+++ Available data +++
import Mathlib
import HarnessLib
import Summits.NavierStokesRegularity.NavierStokesRegularity.Theorems.QuarterLogPincerColdSmoothingAftermath
import Summits.NavierStokesRegularity.NavierStokesRegularity.Theorems.QuarterLogPincerColdSmoothingColdCube
import Summits.NavierStokesRegularity.NavierStokesRegularity.Theorems.QuarterLogPincerColdSmoothingPressureGauge
import Summits.NavierStokesRegularity.NavierStokesRegularity.Theorems.QuarterLogPincerColdSmoothingSmallEnergy
import Summits.NavierStokesRegularity.NavierStokesRegularity.Theorems.QuarterLogPincerSilencingCostKernel
import Summits.NavierStokesRegularity.NavierStokesRegularity.Theorems.QuarterLogPincerEmberCensusEdge
import Summits.NavierStokesRegularity.NavierStokesRegularity.Theorems.QuarterLogPincerBeadCensusKernel
import Summits.NavierStokesRegularity.NavierStokesRegularity.Theorems.QuarterLogPincerHelmholtzCentreKernel

/-!
# Route `QuarterLogPincer`, crux `TypeIQuantSubcubicExp` (stmt-NavierStokesRegularity-24077) —
# ASSEMBLY BY NAME of ns-idea-7's E-chain: E1 and Sa♭ UNCONDITIONAL; the cubic rung ⟸ {H2♭, Sc′ (or Sc), B2}

With the three plumbing stubs of `cold_smoothing` proved in the tree (CS1 `stub_coldCube`, CS2 `stub_coldPressureGauge`, CS3
`stub_smallEnergySmoothing`), its kernel (`hotWitnessNear_of_stubs`, `regularAftermathM_of_stubs`, `terminalEmberM_of_stubsM`), E1a
`EmberCensus.stub_hotWitnessFar`, Sd `SilencingCost.stub_emberReadout`, Sv `SilencingCost.stub_vorticityInequality`, H1
`HelmholtzCentre.stub_helmholtzNearField` and the kernels of `ember_census` / `bead_census` / `silencing_cost` / `vortical_centre`, the chain
`cold_smoothing → ember_census → bead_census → CubicRung` composes over the tree:

* ★ `hotWitness_holds : EmberCensus.HotWitness` — E1 UNCONDITIONAL;
* ★ `regularAftermathM_holds : RegularAftermathM` — Sa♭ UNCONDITIONAL;
* `terminalEmberM_of_vorticalCentre_of_enstrophyPersistence : VorticalCentre → EnstrophyPersistence → TerminalEmberM` (E2♭ ⟸ Sb + Sc) and
  `terminalEmberM_of_vorticalCentre_of_thickBox` (E2♭ ⟸ Sb + Sc′);
* `flarePersistence_of_vorticalCentre_of_enstrophyPersistence : VorticalCentre → EnstrophyPersistence → BeadCensus.FlarePersistence` (B1 ⟸ Sb + Sc);
* `typeIQuantCubicExp_of_vorticalCentre_of_enstrophyPersistence_of_bpChainRate : VorticalCentre → EnstrophyPersistence → BPChainRate →
  CubicRung.TypeIQuantCubicExp`;
* ★ `typeIQuantCubicExp_of_shellKernelBound_of_thickBox_of_bpChainRate : HelmholtzCentre.ShellKernelBound → LimitSilence.ThickBoxSilencingCost →
  BeadCensus.BPChainRate → CubicRung.TypeIQuantCubicExp` — the cubic rung modulo exactly {H2♭, Sc′, B2}.

HONEST FRAME: compositions of landed implications between Props about HYPOTHETICAL Type-I classical solutions; H2♭ (potential theory, M),
Sc′/Sc (the load-bearing silencing cost, L, Carleman-type per `Negative/SilencingCostExpSmall`) and B2 (XL) are OPEN; `CubicRung.TypeIQuantCubicExp`
is the cubic rung BELOW the crux; nothing here bears on 24077's truth, W7 or Navier–Stokes regularity (OPEN / not proved).  pub-ns-dss typer
(g38), `--supports stmt-NavierStokesRegularity-24077`.
-/

noncomputable section

set_option linter.dupNamespace false

namespace Summit.NavierStokesRegularity.NavierStokesRegularity.Cruxes.TypeIQuantSubcubicExp.ColdSmoothing

open Summit.NavierStokesRegularity.NavierStokesRegularity.Cruxes.TypeIQuantSubcubicExp.CubicRung (TypeIQuantCubicExp)
open Summit.NavierStokesRegularity.NavierStokesRegularity.Cruxes.TypeIQuantSubcubicExp.BeadCensus
  (FlarePersistence BPChainRate typeIQuantCubicExp_of_flarePersistence_of_bpChainRate)
open Summit.NavierStokesRegularity.NavierStokesRegularity.Cruxes.TypeIQuantSubcubicExp.EmberCensus
  (HotWitness TerminalEmberM stub_hotWitnessFar hotWitness_of_far_of_near flarePersistence_of_hotWitness_of_terminalEmberM)
open Summit.NavierStokesRegularity.NavierStokesRegularity.Cruxes.TypeIQuantSubcubicExp.SilencingCost
  (VorticalCentre EnstrophyPersistence stub_emberReadout enstrophyPersistence_of_thickBoxSilencingCost)
open Summit.NavierStokesRegularity.NavierStokesRegularity.Cruxes.TypeIQuantSubcubicExp.LimitSilence (ThickBoxSilencingCost)
open Summit.NavierStokesRegularity.NavierStokesRegularity.Cruxes.TypeIQuantSubcubicExp.HelmholtzCentre
  (ShellKernelBound vorticalCentre_of_shellKernelBound)

/-- ★ **E1 UNCONDITIONAL**: the hot-witness package `EmberCensus.HotWitness` of `ember_census` (E1a `stub_hotWitnessFar` and E1b
`hotWitnessNear_of_stubs` over the three proved plumbing stubs CS1–CS3). -/
theorem hotWitness_holds : HotWitness :=
  hotWitness_of_far_of_near stub_hotWitnessFar
    (hotWitnessNear_of_stubs stub_coldCube stub_coldPressureGauge stub_smallEnergySmoothing)

/-- ★ **Sa♭ UNCONDITIONAL**: the `M`-capped regular aftermath `RegularAftermathM` (`regularAftermathM_of_stubs` over CS1–CS3). -/
theorem regularAftermathM_holds : RegularAftermathM :=
  regularAftermathM_of_stubs stub_coldCube stub_coldPressureGauge stub_smallEnergySmoothing

/-- **E2♭ ⟸ Sb + Sc**: `TerminalEmberM` from the vortical centre and enstrophy persistence (Sa♭ is `regularAftermathM_holds`, Sd is
`SilencingCost.stub_emberReadout`). -/
theorem terminalEmberM_of_vorticalCentre_of_enstrophyPersistence (hB : VorticalCentre) (hC : EnstrophyPersistence) :
    TerminalEmberM :=
  terminalEmberM_of_stubsM regularAftermathM_holds hB hC stub_emberReadout

/-- **E2♭ ⟸ Sb + Sc′**: as above with Sc from the NS-free thick-box silencing cost Sc′
(`SilencingCost.enstrophyPersistence_of_thickBoxSilencingCost`; Sv is a tree theorem). -/
theorem terminalEmberM_of_vorticalCentre_of_thickBox (hB : VorticalCentre) (hS : ThickBoxSilencingCost) : TerminalEmberM :=
  terminalEmberM_of_vorticalCentre_of_enstrophyPersistence hB (enstrophyPersistence_of_thickBoxSilencingCost hS)

/-- **B1 ⟸ Sb + Sc**: flare persistence of `bead_census` (E1 unconditional, E2♭ from Sb + Sc, composed by
`EmberCensus.flarePersistence_of_hotWitness_of_terminalEmberM`). -/
theorem flarePersistence_of_vorticalCentre_of_enstrophyPersistence (hB : VorticalCentre) (hC : EnstrophyPersistence) :
    FlarePersistence :=
  flarePersistence_of_hotWitness_of_terminalEmberM hotWitness_holds
    (terminalEmberM_of_vorticalCentre_of_enstrophyPersistence hB hC)

/-- **The cubic rung ⟸ Sb + Sc + B2** (`BeadCensus.typeIQuantCubicExp_of_flarePersistence_of_bpChainRate`). -/
theorem typeIQuantCubicExp_of_vorticalCentre_of_enstrophyPersistence_of_bpChainRate (hB : VorticalCentre)
    (hC : EnstrophyPersistence) (hchain : BPChainRate) : TypeIQuantCubicExp :=
  typeIQuantCubicExp_of_flarePersistence_of_bpChainRate
    (flarePersistence_of_vorticalCentre_of_enstrophyPersistence hB hC) hchain

/-- ★ **The cubic rung ⟸ {H2♭, Sc′, B2}**: `CubicRung.TypeIQuantCubicExp` from the shell-kernel bound H2♭ (Sb by
`HelmholtzCentre.vorticalCentre_of_shellKernelBound`, H1 being a tree theorem), the thick-box silencing cost Sc′ and the Bolzano–Poincaré
chain rate B2 — every other stub of the E-chain is a tree theorem. -/
theorem typeIQuantCubicExp_of_shellKernelBound_of_thickBox_of_bpChainRate (h : ShellKernelBound) (hS : ThickBoxSilencingCost)
    (hchain : BPChainRate) : TypeIQuantCubicExp :=
  typeIQuantCubicExp_of_vorticalCentre_of_enstrophyPersistence_of_bpChainRate (vorticalCentre_of_shellKernelBound h)
    (enstrophyPersistence_of_thickBoxSilencingCost hS) hchain

end Summit.NavierStokesRegularity.NavierStokesRegularity.Cruxes.TypeIQuantSubcubicExp.ColdSmoothing

end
+++
■ Exercise goal: Using the entries, return every line where the word "Theorems" can be found.

■ Exercise solution:
import Summits.NavierStokesRegularity.NavierStokesRegularity.Theorems.QuarterLogPincerColdSmoothingAftermath
import Summits.NavierStokesRegularity.NavierStokesRegularity.Theorems.QuarterLogPincerColdSmoothingColdCube
import Summits.NavierStokesRegularity.NavierStokesRegularity.Theorems.QuarterLogPincerColdSmoothingPressureGauge
import Summits.NavierStokesRegularity.NavierStokesRegularity.Theorems.QuarterLogPincerColdSmoothingSmallEnergy
import Summits.NavierStokesRegularity.NavierStokesRegularity.Theorems.QuarterLogPincerSilencingCostKernel
import Summits.NavierStokesRegularity.NavierStokesRegularity.Theorems.QuarterLogPincerEmberCensusEdge
import Summits.NavierStokesRegularity.NavierStokesRegularity.Theorems.QuarterLogPincerBeadCensusKernel
import Summits.NavierStokesRegularity.NavierStokesRegularity.Theorems.QuarterLogPincerHelmholtzCentreKernel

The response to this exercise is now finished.